Data extract:
section SU

variable {F : T4Family} {N : ℕ} [NeZero N] {ℰ : LoopAverage (Matrix.specialUnitaryGroup (Fin N) ℂ)}

/-! ## §2 The four targets and the headline over the guarded repaired END v3.1 from the guarded weighted witness -/

/-- **THE FOUR T⁴ TARGETS FROM THE COUNT ROAD OVER THE GUARDED REPAIRED END v3.1, GUARDED WEIGHTED `κ := costT` WITNESS,
SPLIT SLACK**, for (0.4)-block-averaged data on `SU(N)` with a measurable small-loop average — §1 ∘
`T4ApexHybrid.targets_of_hybridNE7Under`.  CONDITIONAL on (B), `BetaPertHyp` (inside the targets' own prefix) and the
displayed prefixed witnesses; NE7b NOT proved. [folklore] -/
theorem targets_of_countRoadT3bPWTVSL_fsc (D : FiniteEpsData F (Matrix.specialUnitaryGroup (Fin N) ℂ))
    (hBA : D.IsBlockAveraged ℰ) (hE : ℰ.MeasurableE) (hsign : B16.SignConventions D.C)
    {C : T4PrintedShapeBanking.Consts} {O : PrintedO1s}
    {rr : ℕ} {β₀ : ℝ} (h : ThresholdOK C F.L rr β₀) (hμ : 0 < C.μ) (d n : ℕ)
    (hκ₁ : (d : ℝ) * Real.log F.L + 2 * Real.log 2 ≤ C.κ₁) (hE₀ : Real.log (2 + birthMass C) ≤ C.E₀)
    (hA₀ : 1 ≤ C.A₀) (hβ₀ : 0 < β₀) (hLβ : (F.L : ℝ) * β₀ ≤ 1) (hn₁ : 13 ≤ C.n₁) (hn : 0 < n)
    {θ θv : ℝ} (hθ : 0 < θ) (hslack : C.a + (θ + θv) ≤ O.γ₀ * O.A₁ ^ 2 / 2)
    (hE₂ : 0 < C.E₂) (hE₃ : 0 ≤ C.E₃) {sS : ℕ} (hsS : 1 ≤ sS)
    (hsmall : (((2 * cth 32 1 sS + 1) ^ d : ℕ) : ℝ) * (5 : ℝ) ^ d * ((max 1 (2 * 32 + 2) : ℕ) : ℝ) ≤
      (F.L : ℝ) ^ (sS / 2) / 2)
    {θc : ℝ} (hθc0 : 0 ≤ θc) (hθc1 : θc < 1) (hθcs : 1 / 2 ≤ θc ^ sS)
    (hData : T4ContinuumYM4Torus.ForSmallCouplings D fun g₀ => ∀ os : List (ULoop F),
        ∃ (ι α π : Type) (_ : DecidableEq ι) (_ : DecidableEq α) (_ : DecidableEq π),
          Nonempty (CountRoadWitnessT3bWTVSL D C O θv rr d n hn g₀ os ι α π)) :
    D.ym4_torus_continuum_limit_exists ∧ D.ym4_torus_continuum_limit_unique ∧
      D.limit_reflectionPositive ∧ D.limit_torusCovariant :=
  T4ApexHybrid.targets_of_hybridNE7Under hBA hE
    (hybridNE7Under_of_countRoadT3bPWTVSL_fsc D (hBA.avgMeasurable hE) hsign h hμ d n hκ₁ hE₀ hA₀ hβ₀ hLβ hn₁ hn hθ
      hslack hE₂ hE₃ hsS hsmall hθc0 hθc1 hθcs hData)
import Mathlib
import Summits.BirchSwinnertonDyer.BirchSwinnertonDyer.Theorems.ResidualThetaTransportAtTwoSignedMuSeedAtTwoPlusNonsquareDescentEngine
import HarnessLib

/-!
# Non-square descent — THE `μ`-CRITERION `μ(Q') = 0 ⟺ ū_∞ ∉ torsion ⟺ ∃ m GNS(m)` IN MODULE FORM (stub S3 (c) of the line card
# `nonsquare-descent`) for the seed crux `SignedMuSeedAtTwoPlus` stmt-BirchSwinnertonDyer-21438 (parent Kμ⁺ `SignedMuVanishingAtTwoPlus`
# stmt-BirchSwinnertonDyer-20689, route ResidualThetaTransportAtTwo)

Cell `bsd-wall`, width seat `bsd-wall-rtt-p4-w2` g17 (`--supports`, closes nothing).  THEOREMS ONLY; BSD is not proved by this and
nothing arithmetic is asserted: module algebra over a commutative ring / domain.

Stub S3 of `Cruxes/SignedMuSeedAtTwoPlus/Lines/nonsquare-descent.md`, input (c): «`Ē` is `ℤ₂`-torsion-free, so
`V_∞ = Ē^χ/2 ≅ 𝔽₄⟦T⟧ ⊕ finite` and `μ(Q') = 0 ⟺ Q'/2 = V_∞/Ω'ū_∞` finite `⟺ ū_∞ ≠ 0`» (in the free part), together with the converse
«`¬GNS(∀m) ⟹ u_∞ ∈ 2Ē^χ ⟹ #B'_n ≥ 4^{2ⁿ} ⟹ μ ≥ …`».  Dictionary: `R = Λ'`, `E = Ē^χ`, `u = u_∞`, `ϖ = 2`, `Q' = E ⧸ R∙u`,
`S = Λ'/2 = 𝔽₄⟦T⟧` (a domain), `V = V_∞ = E/2E` of `S`-rank one (`rank_{Λ'} Ē^χ = 1`), `v = ū_∞`; level `n`: `E = 𝓔_n^χ`, `u = u_n`.

* §1 **rank one: the quotient by a line is torsion iff the generator is non-torsion.**  Over a domain `S`, in a module `V` in which any two
  elements are linearly dependent (`rank ≤ 1`): `exists_smul_mem_span_of_rank_le_one`, `isTorsion_quotient_span_of_nonTorsion`
  (`v` non-torsion ⇒ `V ⧸ S∙v` is torsion — «`Q'/2` finite», i.e. `μ(Q') = 0`, once torsion f.g. `𝔽₄⟦T⟧`-modules are finite), and the
  converse `exists_nonTorsion_quotient_of_torsion` (`v` torsion and some non-torsion `w ∈ V` ⇒ `V ⧸ S∙v` has a non-torsion element —
  «`μ(Q') ≥ 1`»); `isTorsion_quotient_span_iff`.
* §2 **`Q'/ϖ` versus `V/⟨v̄⟩` bookkeeping**: `nonempty_quotient_quotient_linearEquiv` (`(E ⧸ R∙u) ⧸ ϖ ≃ E ⧸ (R∙u ⊔ ϖE)`),
  `nonempty_modSMul_quotient_linearEquiv` (`(E ⧸ ϖE) ⧸ ⟨ū⟩ ≃ E ⧸ (R∙u ⊔ ϖE)`), `span_sup_smul_top_eq_of_mem` (`u ∈ ϖE ⇒ R∙u ⊔ ϖE = ϖE`:
  «`u_∞ ∈ 2Ē ⟹ Q'/2 = Ē/2`»), `natCard_quotient_smul_top_dvd_of_mem` (**finite level: `u_n ∈ 2𝓔_n^χ ⇒ #(𝓔_n^χ/2) ∣ #B'_n`**, the
  card's `#B'_n ≥ 4^{2ⁿ}`).
* §3 **from one level to the limit**: `smul_ne_zero_of_proj_ne_zero` — with compatible projections `π n : V_∞ → V n` carrying `ū_∞` to the
  coherent family `ū_n` of the squares-dichotomy engine (`Theorems/…NonsquareDescentEngine.lean`), ONE `ū_m ≠ 0` (GNS(m)) makes `ū_∞`
  NON-TORSION over `k⟦X⟧` (`exists_smul_ne_zero_of_ne_zero_powerSeries`); `eq_zero_of_forall_proj_eq_zero` — conversely `ū_m = 0` for
  all `m` and jointly injective projections give `ū_∞ = 0`.  With §1 this is the card's «`μ(Q') = 0 ⟺ ∃ m GNS(m)`» at the module level.
* §4 (appended) **the card's structure «`V_∞ ≅ 𝔽₄⟦T⟧ ⊕ finite`» feeds §1**: `rank_le_one_of_linearEquiv_prod` — `V ≃ S × F` with `F` torsion
  ⇒ any two elements of `V` are dependent (the `rank ≤ 1` hypothesis `hrank`); `exists_nonTorsion_of_linearEquiv_prod` — `e⁻¹(1, 0)` is a
  non-torsion element (the hypothesis `hw`).

[folklore]
-/

set_option autoImplicit false
-- the Theorems namespace of this sub repeats the summit name by design (D-0017 nested layout)
set_option linter.dupNamespace false

open scoped Pointwise

namespace Summit.BirchSwinnertonDyer.BirchSwinnertonDyer.Theorems.SignedMuAtTwo.NonsquareDescent

/-! ## §1 Rank one: `V ⧸ S∙v` is torsion iff `v` is non-torsion -/

section RankOne

variable {S : Type*} [CommRing S] {V : Type*} [AddCommGroup V] [Module S V]

/-- In a module of rank `≤ 1` (any two elements linearly dependent), every element has a non-zero multiple in the line spanned by a
NON-TORSION element `v`. [folklore] -/
theorem exists_smul_mem_span_of_rank_le_one
    (hrank : ∀ v w : V, ∃ a b : S, (a ≠ 0 ∨ b ≠ 0) ∧ a • v + b • w = 0)
    {v : V} (hv : ∀ a : S, a ≠ 0 → a • v ≠ 0) (w : V) :
    ∃ b : S, b ≠ 0 ∧ b • w ∈ Submodule.span S {v} := by
  obtain ⟨a, b, hab, h⟩ := hrank v w
  have hb : b ≠ 0 := by
    rintro rfl
    rw [zero_smul, add_zero] at h
    rcases hab with ha | hb
    · exact hv a ha h
    · exact hb rfl
  refine ⟨b, hb, Submodule.mem_span_singleton.mpr ⟨-a, ?_⟩⟩
  rw [neg_smul, neg_eq_iff_add_eq_zero, h]

/-- **`v` non-torsion ⇒ `V ⧸ S∙v` torsion** (rank `≤ 1`): every class is killed by a non-zero scalar.  («`ū_∞` free ⇒ `Q'/2 = V_∞/⟨ū_∞⟩`
torsion, i.e. finite for f.g. `𝔽₄⟦T⟧`-modules: `μ(Q') = 0`».) [folklore] -/
theorem isTorsion_quotient_span_of_nonTorsion
    (hrank : ∀ v w : V, ∃ a b : S, (a ≠ 0 ∨ b ≠ 0) ∧ a • v + b • w = 0)
    {v : V} (hv : ∀ a : S, a ≠ 0 → a • v ≠ 0) (q : V ⧸ Submodule.span S {v}) :
    ∃ b : S, b ≠ 0 ∧ b • q = 0 := by
  obtain ⟨w, rfl⟩ := Submodule.mkQ_surjective (Submodule.span S {v}) q
  obtain ⟨b, hb, hbw⟩ := exists_smul_mem_span_of_rank_le_one hrank hv w
  refine ⟨b, hb, ?_⟩
  rw [Submodule.mkQ_apply, ← Submodule.Quotient.mk_smul, Submodule.Quotient.mk_eq_zero]
  exact hbw

/-- The same in Mathlib's currency `Module.IsTorsion`. [folklore] -/
theorem moduleIsTorsion_quotient_span_of_nonTorsion [IsDomain S]
    (hrank : ∀ v w : V, ∃ a b : S, (a ≠ 0 ∨ b ≠ 0) ∧ a • v + b • w = 0)
    {v : V} (hv : ∀ a : S, a ≠ 0 → a • v ≠ 0) :
    Module.IsTorsion S (V ⧸ Submodule.span S {v}) := by
  intro q
  obtain ⟨b, hb, hbq⟩ := isTorsion_quotient_span_of_nonTorsion hrank hv q
  exact ⟨⟨b, mem_nonZeroDivisors_of_ne_zero hb⟩, hbq⟩

/-- **`v` torsion ⇒ `V ⧸ S∙v` is NOT torsion** as soon as `V` has a non-torsion element `w` (its class survives): «`ū_∞ = 0` in the free
part ⇒ `Q'/2` infinite, `μ(Q') ≥ 1`». [folklore] -/
theorem exists_nonTorsion_quotient_of_torsion [IsDomain S] {v w : V} {a : S} (ha : a ≠ 0) (hav : a • v = 0)
    (hw : ∀ b : S, b ≠ 0 → b • w ≠ 0) :
    ∀ b : S, b ≠ 0 → b • (Submodule.Quotient.mk w : V ⧸ Submodule.span S {v}) ≠ 0 := by
  intro b hb h
  rw [← Submodule.Quotient.mk_smul, Submodule.Quotient.mk_eq_zero] at h
  obtain ⟨s, hs⟩ := Submodule.mem_span_singleton.mp h
  apply hw (a * b) (mul_ne_zero ha hb)
  rw [mul_smul, ← hs, smul_comm, hav, smul_zero]

/-- **`V ⧸ S∙v` torsion ⟺ `v` non-torsion** (rank `≤ 1` with a non-torsion element `w`). [folklore] -/
theorem isTorsion_quotient_span_iff [IsDomain S]
    (hrank : ∀ v w : V, ∃ a b : S, (a ≠ 0 ∨ b ≠ 0) ∧ a • v + b • w = 0)
    {w : V} (hw : ∀ b : S, b ≠ 0 → b • w ≠ 0) (v : V) :
    (∀ q : V ⧸ Submodule.span S {v}, ∃ b : S, b ≠ 0 ∧ b • q = 0) ↔ ∀ a : S, a ≠ 0 → a • v ≠ 0 := by
  refine ⟨fun h a ha hav => ?_, fun hv => isTorsion_quotient_span_of_nonTorsion hrank hv⟩
  obtain ⟨b, hb, hbq⟩ := h (Submodule.Quotient.mk w)
  exact exists_nonTorsion_quotient_of_torsion ha hav hw b hb hbq

end RankOne

/-! ## §2 `Q'/ϖ` versus `V/⟨v̄⟩` -/

section ModTwo

variable {R : Type*} [CommRing R] {E : Type*} [AddCommGroup E] [Module R E]

/-- `(E ⧸ R∙u) ⧸ ϖ ≃ E ⧸ (R∙u ⊔ ϖE)` («`Q'/2 = Ē/(Λu + 2Ē)`»). [folklore] -/
theorem nonempty_quotient_quotient_linearEquiv (u : E) (ϖ : R) :
    Nonempty (((E ⧸ Submodule.span R {u}) ⧸ (ϖ • (⊤ : Submodule R (E ⧸ Submodule.span R {u})))) ≃ₗ[R]
      E ⧸ (Submodule.span R {u} ⊔ ϖ • (⊤ : Submodule R E))) := by
  have hmap : (ϖ • (⊤ : Submodule R E)).map (Submodule.span R {u}).mkQ
      = ϖ • (⊤ : Submodule R (E ⧸ Submodule.span R {u})) := by
    rw [Submodule.map_pointwise_smul, Submodule.map_top, Submodule.range_mkQ]
  exact ⟨(Submodule.quotEquivOfEq _ _ hmap.symm).trans
    (Submodule.quotientQuotientEquivQuotientSup (Submodule.span R {u}) (ϖ • ⊤))⟩

/-- `(E ⧸ ϖE) ⧸ ⟨ū⟩ ≃ E ⧸ (R∙u ⊔ ϖE)` («`V_∞/⟨ū_∞⟩ = Ē/(Λu + 2Ē)`»), so `Q'/2 ≃ V_∞/⟨ū_∞⟩`. [folklore] -/
theorem nonempty_modSMul_quotient_linearEquiv (u : E) (ϖ : R) :
    Nonempty (((E ⧸ (ϖ • (⊤ : Submodule R E))) ⧸
        Submodule.span R {Submodule.Quotient.mk (p := ϖ • (⊤ : Submodule R E)) u}) ≃ₗ[R]
      E ⧸ (Submodule.span R {u} ⊔ ϖ • (⊤ : Submodule R E))) := by
  have hmap : (Submodule.span R {u}).map (ϖ • (⊤ : Submodule R E)).mkQ
      = Submodule.span R {Submodule.Quotient.mk (p := ϖ • (⊤ : Submodule R E)) u} := by
    rw [Submodule.map_span, Set.image_singleton, Submodule.mkQ_apply]
  refine ⟨(Submodule.quotEquivOfEq _ _ hmap.symm).trans
    ((Submodule.quotientQuotientEquivQuotientSup (ϖ • ⊤) (Submodule.span R {u})).trans
      (Submodule.quotEquivOfEq _ _ (sup_comm _ _)))⟩

/-- `u ∈ ϖE ⇒ R∙u ⊔ ϖE = ϖE` («`u_∞ ∈ 2Ē ⟹ Q'/2 = Ē/2`», the `¬GNS(∀ m)` branch). [folklore] -/
theorem span_sup_smul_top_eq_of_mem {u : E} {ϖ : R} (hu : u ∈ ϖ • (⊤ : Submodule R E)) :
    Submodule.span R {u} ⊔ ϖ • (⊤ : Submodule R E) = ϖ • (⊤ : Submodule R E) :=
  sup_eq_right.mpr ((Submodule.span_singleton_le_iff_mem _ _).mpr hu)

/-- `u = ϖ • e ⇒ u ∈ ϖE`. [folklore] -/
theorem mem_smul_top_of_eq_smul {u e : E} {ϖ : R} (hu : u = ϖ • e) : u ∈ ϖ • (⊤ : Submodule R E) :=
  (Submodule.mem_smul_pointwise_iff_exists u ϖ ⊤).mpr ⟨e, Submodule.mem_top, hu.symm⟩

/-- **Finite level: `u_n ∈ 2𝓔_n^χ ⇒ #(𝓔_n^χ/2) ∣ #B'_n`** (the card's `#B'_n ≥ 4^{2ⁿ}`): if `u ∈ ϖE` then `E ⧸ R∙u` surjects onto `E ⧸ ϖE`.
[folklore] -/
theorem natCard_quotient_smul_top_dvd_of_mem {u : E} {ϖ : R} (hu : u ∈ ϖ • (⊤ : Submodule R E)) :
    Nat.card (E ⧸ (ϖ • (⊤ : Submodule R E))) ∣ Nat.card (E ⧸ Submodule.span R {u}) := by
  have hle : Submodule.span R {u} ≤ ϖ • (⊤ : Submodule R E) := (Submodule.span_singleton_le_iff_mem _ _).mpr hu
  refine AddSubgroup.card_dvd_of_surjective (Submodule.factor hle).toAddMonoidHom ?_
  exact Submodule.factor_surjective hle

end ModTwo

/-! ## §3 From one level to the limit -/

section Limit

variable {S : Type*} [CommRing S]
variable (V : ℕ → Type*) [∀ n, AddCommGroup (V n)] [∀ n, Module S (V n)]

/-- **GNS at one level makes `ū_∞` non-torsion.**  If `V_∞` projects compatibly onto the levels (`π n ū_∞ = ū_n`) and the level family
satisfies the squares-dichotomy hypotheses over an `S` in which every non-zero element is `x^a·(unit)`, then ONE `ū_m ≠ 0` gives
`f • ū_∞ ≠ 0` for every `f ≠ 0`. [folklore] -/
theorem smul_ne_zero_of_proj_ne_zero (x : S)
    (hS : ∀ f : S, f ≠ 0 → ∃ (a : ℕ) (w : S), IsUnit w ∧ f = x ^ a * w)
    (d : ℕ → ℕ) (hd : ∀ a, ∃ n, a ≤ d n)
    (ι : ∀ n, V n →ₗ[S] V (n + 1)) (hι : ∀ n, Function.Injective (ι n))
    (N : ∀ n, V (n + 1) →ₗ[S] V n)
    (hN : ∀ n (v : V (n + 1)), ι n (N n v) = x ^ (d n) • v)
    (u : ∀ n, V n) (hu : ∀ n, N n (u (n + 1)) = u n)
    {Vinf : Type*} [AddCommGroup Vinf] [Module S Vinf] (π : ∀ n, Vinf →ₗ[S] V n)
    (uinf : Vinf) (hπ : ∀ n, π n uinf = u n)
    {m : ℕ} (hm : u m ≠ 0) {f : S} (hf : f ≠ 0) : f • uinf ≠ 0 := by
  obtain ⟨n, hn⟩ := exists_smul_ne_zero_of_ne_zero V x hS d hd ι hι N hN u hu hm hf
  intro h
  apply hn
  rw [← hπ n, ← map_smul, h, map_zero]

/-- The `k⟦X⟧` instance (`S = 𝔽₄⟦X⟧`): ONE `ū_m ≠ 0` ⇒ `ū_∞` is non-torsion, hence (§1) `V_∞/⟨ū_∞⟩` is torsion when `V_∞` has rank `≤ 1`.
[folklore] -/
theorem smul_ne_zero_of_proj_ne_zero_powerSeries {k : Type*} [Field k]
    (W : ℕ → Type*) [∀ n, AddCommGroup (W n)] [∀ n, Module (PowerSeries k) (W n)]
    (d : ℕ → ℕ) (hd : ∀ a, ∃ n, a ≤ d n)
    (ι : ∀ n, W n →ₗ[PowerSeries k] W (n + 1)) (hι : ∀ n, Function.Injective (ι n))
    (N : ∀ n, W (n + 1) →ₗ[PowerSeries k] W n)
    (hN : ∀ n (v : W (n + 1)), ι n (N n v) = (PowerSeries.X : PowerSeries k) ^ (d n) • v)
    (u : ∀ n, W n) (hu : ∀ n, N n (u (n + 1)) = u n)
    {Winf : Type*} [AddCommGroup Winf] [Module (PowerSeries k) Winf] (π : ∀ n, Winf →ₗ[PowerSeries k] W n)
    (uinf : Winf) (hπ : ∀ n, π n uinf = u n)
    {m : ℕ} (hm : u m ≠ 0) {f : PowerSeries k} (hf : f ≠ 0) : f • uinf ≠ 0 :=
  smul_ne_zero_of_proj_ne_zero W PowerSeries.X powerSeries_eq_X_pow_mul_unit d hd ι hι N hN u hu π uinf hπ hm hf

/-- Conversely, if every `ū_m = 0` (no level is a non-square) and the projections jointly detect `0`, then `ū_∞ = 0` (so `u_∞ ∈ 2Ē`,
the `μ ≥ 1` branch of §1–§2). [folklore] -/
theorem eq_zero_of_forall_proj_eq_zero {Vinf : Type*} [AddCommGroup Vinf] [Module S Vinf] (π : ∀ n, Vinf →ₗ[S] V n)
    (hsep : ∀ q : Vinf, (∀ n, π n q = 0) → q = 0) (u : ∀ n, V n) (uinf : Vinf) (hπ : ∀ n, π n uinf = u n)
    (hu : ∀ n, u n = 0) : uinf = 0 :=
  hsep uinf fun n => by rw [hπ n, hu n]

end Limit

/-! ## §4 `V ≃ S × (torsion)` gives the rank-one hypotheses -/

section Structure

variable {S : Type*} [CommRing S] {V F : Type*} [AddCommGroup V] [Module S V] [AddCommGroup F] [Module S F]

/-- **`V ≃ S × F` with `F` torsion ⇒ rank `≤ 1`** (any two elements of `V` are linearly dependent): the hypothesis `hrank` of
`isTorsion_quotient_span_of_nonTorsion` from the card's «`V_∞ = Ē^χ/2 ≅ 𝔽₄⟦T⟧ ⊕ finite`». [folklore] -/
theorem rank_le_one_of_linearEquiv_prod [IsDomain S] (e : V ≃ₗ[S] (S × F)) (hF : ∀ f : F, ∃ c : S, c ≠ 0 ∧ c • f = 0)
    (v w : V) : ∃ a b : S, (a ≠ 0 ∨ b ≠ 0) ∧ a • v + b • w = 0 := by
  -- kill the free coordinates with `(e w).1 • v − (e v).1 • w`, then the torsion coordinate with `c`
  obtain ⟨c, hc, hcf⟩ := hF ((e w).1 • (e v).2 - (e v).1 • (e w).2)
  by_cases hx : (e v).1 = 0
  · -- `v` itself is torsion
    obtain ⟨c', hc', hc'f⟩ := hF (e v).2
    refine ⟨c', 0, Or.inl hc', ?_⟩
    rw [zero_smul, add_zero]
    apply e.injective
    rw [map_smul, map_zero, Prod.ext_iff]
    exact ⟨by rw [Prod.smul_fst, hx, smul_zero, Prod.fst_zero], by rw [Prod.smul_snd, hc'f, Prod.snd_zero]⟩
  · refine ⟨c * (e w).1, -(c * (e v).1), Or.inr (neg_ne_zero.mpr (mul_ne_zero hc hx)), ?_⟩
    apply e.injective
    rw [map_add, map_smul, map_smul, map_zero, Prod.ext_iff]
    refine ⟨?_, ?_⟩
    · rw [Prod.fst_add, Prod.smul_fst, Prod.smul_fst, Prod.fst_zero, smul_eq_mul, smul_eq_mul]
      ring
    · rw [Prod.snd_add, Prod.smul_snd, Prod.smul_snd, Prod.snd_zero, neg_smul, mul_smul, mul_smul, ← smul_neg,
        ← smul_add, ← sub_eq_add_neg, hcf]

/-- **`V ≃ S × F` ⇒ `e⁻¹(1, 0)` is non-torsion**: the hypothesis `hw` of `isTorsion_quotient_span_iff` /
`isTorsion_quotient_iff_exists_proj_ne_zero`. [folklore] -/
theorem exists_nonTorsion_of_linearEquiv_prod (e : V ≃ₗ[S] (S × F)) :
    ∀ b : S, b ≠ 0 → b • e.symm (1, 0) ≠ 0 := by
  intro b hb h
  apply hb
  have h1 : e (b • e.symm (1, 0)) = 0 := by rw [h, map_zero]
  rw [map_smul, LinearEquiv.apply_symm_apply, Prod.ext_iff] at h1
  simpa using h1.1

end Structure

end Summit.BirchSwinnertonDyer.BirchSwinnertonDyer.Theorems.SignedMuAtTwo.NonsquareDescent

What is required: Search the data above for the string "proved" and copy each line that has it.

Exercise solution:
displayed prefixed witnesses; NE7b NOT proved. [folklore] -/
Cell `bsd-wall`, width seat `bsd-wall-rtt-p4-w2` g17 (`--supports`, closes nothing).  THEOREMS ONLY; BSD is not proved by this and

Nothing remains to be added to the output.